The Internet Archive has brought its Wayback Machine back online "in a provisional, read-only manner" as it continues to recover from attacks that took the site down last week, founder Brewster Kahle said in a post last night. The archive.org home page points users to the now-functional Wayback Machine but notes that other Internet Archive services are temporarily offline.
Kahle said it was "safe to resume" the Wayback Machine's operations, but that it "might need further maintenance, in which case it will be suspended again." The Wayback Machine's "Save Page Now" feature that lets users capture a webpage manually is currently unavailable. The related openlibrary.org book-preservation website was still offline today.
Founded in 1996, the nonprofit Internet Archive crawls the web to preserve pages that are publicly available and has captured 916 billion web pages so far. It has a staff of 150 people and also provides free access to many videos, audio files, and books (though it was recently forced to delete 500,000 books after losing a copyright case).
DDoS attacks and data breach
Kahle said last week that the site was offline because of multiple DDoS (distributed denial of service) attacks. It also suffered a breach in September affecting 31 million user records.
Last week, hackers defaced the Internet Archive website with a message that said, "Have you ever felt like the Internet Archive runs on sticks and is constantly on the verge of suffering a catastrophic security breach? It just happened. See 31 million of you on HIBP!"

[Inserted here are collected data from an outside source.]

import Summits.HubbardSuperconductivity.HubbardSuperconductivity.Theorems.AnisotropyChordTransferFibre3FinXDEvalW

/-!
# Route `AnisotropyChord` / H0 rotor rung: FIN per-`L` row-D (KT-2a″) cell facts, `L = 14`, cells 32–33

Kernel facts `xdCellAny0 14 (49/50) la lb aD = true` (in-kernel point tables, zero data; `decide +kernel`) for the combined-cell
grid of `L = 14` (g5 design, 1–2.5 % cells); assembled in `…FinXDFourteen`.  Prover seat `hubbard-h0-rotor-p3` g7; helper for piece A =
stmt-HubbardSuperconductivity-23918 of rung 19089 (`--supports`, helper class).  WHAT THIS IS NOT: nothing here proves superconductivity in the
Hubbard model (rotor TARGET as worded stays FALSE, g15 verdict); kernel facts for ONE hypothesis of ONE conditional reduction.  No sorry.
-/

set_option linter.dupNamespace false
set_option autoImplicit false

namespace Summit.HubbardSuperconductivity.HubbardSuperconductivity.Theorems.AnisotropyChord.Transfer.Fibre3

namespace FinXD

/-- cell 32 of `L = 14` (`cert`). [folklore] -/
theorem xd14_32 : xdCellAny0 14 (49/50 : ℚ) 624075951173368 639677849952703 (2/25 : ℚ) = true := by (rw [← xdCellAnyW0_eq]; decide +kernel)

/-- cell 33 of `L = 14` (`cert`). [folklore] -/
theorem xd14_33 : xdCellAny0 14 (49/50 : ℚ) 639677849952703 655669796201521 (2/25 : ℚ) = true := by (rw [← xdCellAnyW0_eq]; decide +kernel)

end FinXD

end Summit.HubbardSuperconductivity.HubbardSuperconductivity.Theorems.AnisotropyChord.Transfer.Fibre3
/-
Copyright (c) 2026 the pub-hodgecm-mathlib formalisation cell (harness21).  Prover seat hodgecm-mathlib-A-p03 (g24); LEAD F0P3a-plan (g9) WORD T8-41 «(F4)–(F8) PEN 1»,
architect A-p06 (g26); LAYER B_H (B-p14 (g30) census 8d487f29 §3), 2026-09-01.
-/
import Literature.NumberTheory.Automorphic.UnitaryThreeBorelCosetCountGeneralRatio
import HarnessLib

/-!
# Flicker's Prop. 10, FOURTH REGIME, for a GENERAL off-diagonal ratio `p = B₁∕B₂` (`0 < ord p`, `σp = p`) — LAYER B_H form

Topic `NumberTheory/Automorphic` (road «D-N7-inert», MAP v3 (F4)∕(F11) LAYER B_H); namespace `Literature.NumberTheory.Automorphic.UnitaryGroup`.  THEOREMS ONLY: no definition,
no named fact, no instance, no notation, no `sorry`; kernel lane.

★ `UnitaryThreeBorelConjugateCongruences` §4, ★ `…BorelCosetCount`, ★ `…BorelCosetCountQuadratic` treat `τ = !![A,0,B₂ϖ^{2j}; 0,b,0; B₂,0,A]` (Flicker's type-(1) torus, `j ≥ 1`).
Flicker's SECOND clause of Prop. 10 (p. 85: «for a regular `t = diag(ε⁻¹(α, βπ∕√D; β√D, α), ι)` in `T_H ⊂ H` … `1`, `(1−q⁻²)q^{4m}` if `1 ≤ m ≤ min([ν∕2],[(1+N₂)∕2])`,
`(1+q⁻¹)q^{ν+2m}` if `ν = 1+N₂ < 2m ≤ 2+2N₂`») concerns corners `!![A,0,B₁; 0,b,0; B₂,0,A]` whose ratio `p := B₁∕B₂` is `(π∕D)·ϖ^{2j}`-like: σ-fixed of POSITIVE, possibly
ODD, order.  The proofs of the type-(1) files use `p` only through `|p| < 1` (and, in the fourth regime, `σp = p`), so this file re-states them for a general `p`
(`hB₁ : B₁ = B₂ * p`, `hvp : |p| < 1`, `hσp : σ p = p`).  THIS FILE: the fourth regime — `borel_conj_mem_flickerHK_iff_quadratic_gen`, `v_quadratic_le_iff_factor_eq_zero_gen`,
`natCard_cosets_regime_four_gen` (= `F · q^m · q^{m−k} · q^{m−1}(q+1)` over ★ `natCard_pairs_norm_quadratic_eq`, which is already stated for a general `p ∈ 𝓂`).
HONEST LABEL: HC_CM is proved only modulo the printed citations until rung 0 closes; no new mathematics — a parameter generalisation of ★ p841010∕p841073∕p841308.

## References
* [Flicker1998UnitaryFL] Y. Z. Flicker, *Elementary proof of the fundamental lemma for a unitary group*, Canad. J. Math. 50 (1998), 74–98: Prop. 10 pp. 85–86 (both clauses).
* [Rogawski1990] J. D. Rogawski, *Automorphic Representations of Unitary Groups in Three Variables* (1990), §4.9 p. 55.
-/

set_option autoImplicit false

open scoped MatrixGroups WithZero Valued
open Matrix

namespace Literature.NumberTheory.Automorphic

namespace UnitaryGroup

open Literature.NumberTheory.Automorphic.HermitianLattice (unitaryInt mem_unitaryInt_iff LocalConjDatum)
open Literature.NumberTheory.LocalFields.UnramifiedQuadraticNorm IsLocalRing

variable {K : Type*} [Field K] [Valued K ℤᵐ⁰] {ϖ : K} (σ : K →+* K) {J : Matrix (Fin 3) (Fin 3) K}

/-- **Regime 4 in coordinates**: for `p = p(u,x,w) ∈ P_H`, `τ = !![A,0,B₂ϖ^{2j}; 0,b,0; B₂,0,A] ∈ H` with `|B₂| = |ϖ^ν| = |A − b|` (`N₊ = ν`), `m ≤ ν`, `ν + k = 2m`:
`p⁻¹ τ p ∈ H^K_m ↔ |n²(1−x²) + d·n + ϖ^{2j}| ≤ |ϖ^k|`, `n = uσu`, `d = 2(A−b)∕B₂` (★ `condition_four_iff_quadratic`; conditions (1)–(3) hold automatically).
[cite: Flicker1998UnitaryFL, Prop. 10 p. 86] -/
theorem borel_conj_mem_flickerHK_iff_quadratic_gen (hJ : J = (StdForm.antidiagonal 3).over K) (hd : LocalConjDatum σ ϖ) {y : K}
    (hy : y * σ y = -2) {m ν k : ℕ} (hmν : m ≤ ν) (hνk : ν + k = 2 * m)
    {c um p τ : ↥(unitaryGroupOfForm σ J)} (hc : ((c : GL (Fin 3) K) : Matrix (Fin 3) (Fin 3) K) = !![1, 0, 0; 0, -1, 0; 0, 0, 1])
    (hum : ((um : GL (Fin 3) K) : Matrix (Fin 3) (Fin 3) K) = !![ϖ ^ m, y, (ϖ ^ m)⁻¹; 0, 1, -σ y * (ϖ ^ m)⁻¹; 0, 0, (ϖ ^ m)⁻¹])
    {u x w A B₁ B₂ b p₁ : K} (hp : p ∈ flickerPH σ J c)
    (hpm : ((p : GL (Fin 3) K) : Matrix (Fin 3) (Fin 3) K) = !![u, 0, u * x; 0, w, 0; 0, 0, (σ u)⁻¹])
    (hB₁ : B₁ = B₂ * p₁) (hτ : ((τ : GL (Fin 3) K) : Matrix (Fin 3) (Fin 3) K) = !![A, 0, B₁; 0, b, 0; B₂, 0, A])
    (hτH : τ ∈ Subgroup.centralizer ({c} : Set ↥(unitaryGroupOfForm σ J)))
    (hB₂ : Valued.v B₂ = Valued.v (ϖ ^ ν)) (hs : Valued.v (A - b) = Valued.v (ϖ ^ ν)) :
    p⁻¹ * τ * p ∈ flickerHK σ J c um ↔
      Valued.v ((u * σ u) ^ 2 * (1 - x ^ 2) + (2 * (A - b) / B₂) * (u * σ u) + p₁) ≤ Valued.v (ϖ ^ k) := by
  have h2 : (2 : K) ≠ 0 := fun h => by have := hd.v2; rw [h, map_zero] at this; exact zero_ne_one this
  have hϖ0 : ϖ ≠ 0 := hd.ϖ_ne_zero
  obtain ⟨u', x', w', hpm', hvu, hvx, hσx, hvw, hσw⟩ := exists_coe_eq_borel_of_mem_flickerPH σ hJ hd hc hp
  have hu' : u' = u := by have := congrFun (congrFun (hpm'.symm.trans hpm) 0) 0; simpa using this
  have hw' : w' = w := by have := congrFun (congrFun (hpm'.symm.trans hpm) 1) 1; simpa using this
  subst hu' hw'
  have hu0 : u' ≠ 0 := fun h => by rw [h, map_zero] at hvu; exact zero_ne_one hvu
  have hx' : x' = x := by
    have := congrFun (congrFun (hpm'.symm.trans hpm) 0) 2
    simpa [hu0] using this
  subst hx'
  have hσu0 : σ u' ≠ 0 := fun h => hu0 (by rw [← hd.σσ u', h, map_zero])
  have hw0 : w' ≠ 0 := fun h => by rw [h, map_zero] at hvw; exact zero_ne_one hvw
  have hpH : p ∈ Subgroup.centralizer ({c} : Set ↥(unitaryGroupOfForm σ J)) := ((mem_flickerPH_iff h2 hc).1 hp).1.1
  rw [borel_conj_mem_flickerHK_iff σ hJ hd hy m hu0 hσu0 hw0 hum hpm hτ hpH hτH]
  have hn : Valued.v (u' * σ u') = 1 := by rw [map_mul, hd.vσ, hvu, mul_one]
  have hB₂0 : B₂ ≠ 0 := fun h => by
    rw [h, map_zero] at hB₂; exact (pow_ne_zero _ hϖ0) ((map_eq_zero _).1 hB₂.symm)
  have hmν' : Valued.v (ϖ ^ ν) ≤ Valued.v (ϖ ^ m) := by
    rw [hd.v_pow, hd.v_pow, WithZero.exp_le_exp]; omega
  have hB₂m : Valued.v B₂ ≤ Valued.v (ϖ ^ m) := hB₂ ▸ hmν'
  have c1 : Valued.v ((u' * σ u') * B₂) ≤ 1 := by rw [map_mul, hn, one_mul]; exact le_trans hB₂m (hd.v_pow_le_one m)
  have c23 := (two_congruences_iff_of_v_B₂_le (ϖ := ϖ) hB₂m hn hvx).2 (hs ▸ hmν')
  rw [condition_four_iff_quadratic_gen (ϖ := ϖ) hB₂0 hn hB₁]
  have e : Valued.v (ϖ ^ m) * Valued.v (ϖ ^ m) = Valued.v (ϖ ^ ν) * Valued.v (ϖ ^ k) := by
    rw [← map_mul, ← map_mul, ← pow_add, ← pow_add]; congr 2; omega
  constructor
  · rintro ⟨-, -, -, h4⟩
    rw [hB₂, e] at h4
    have hpos : 0 < Valued.v (ϖ ^ ν) := by rw [hd.v_pow]; exact WithZero.zero_lt_coe _
    exact le_of_mul_le_mul_left h4 hpos
  · intro h4
    refine ⟨c1, c23.1, c23.2, ?_⟩
    rw [hB₂, e]
    exact mul_le_mul_right h4 _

HIBP is a reference to Have I Been Pwned, which was created by security researcher Troy Hunt and provides information and notifications on data breaches. The hacked Internet Archive data was sent to Have I Been Pwned and "contains authentication information for registered members, including their email addresses, screen names, password change timestamps, Bcrypt-hashed passwords, and other internal data," BleepingComputer wrote.
Kahle said on October 9 that the Internet Archive fended off a DDoS attack and was working on upgrading security in light of the data breach and website defacement. The next day, he reported that the "DDoS folks are back" and had knocked the site offline. The Internet Archive "is being cautious and prioritizing keeping data safe at the expense of service availability," he added.
"Services are offline as we examine and strengthen them... Estimated Timeline: days, not weeks," he wrote on October 11. "Thank you for the offers of pizza (we are set)."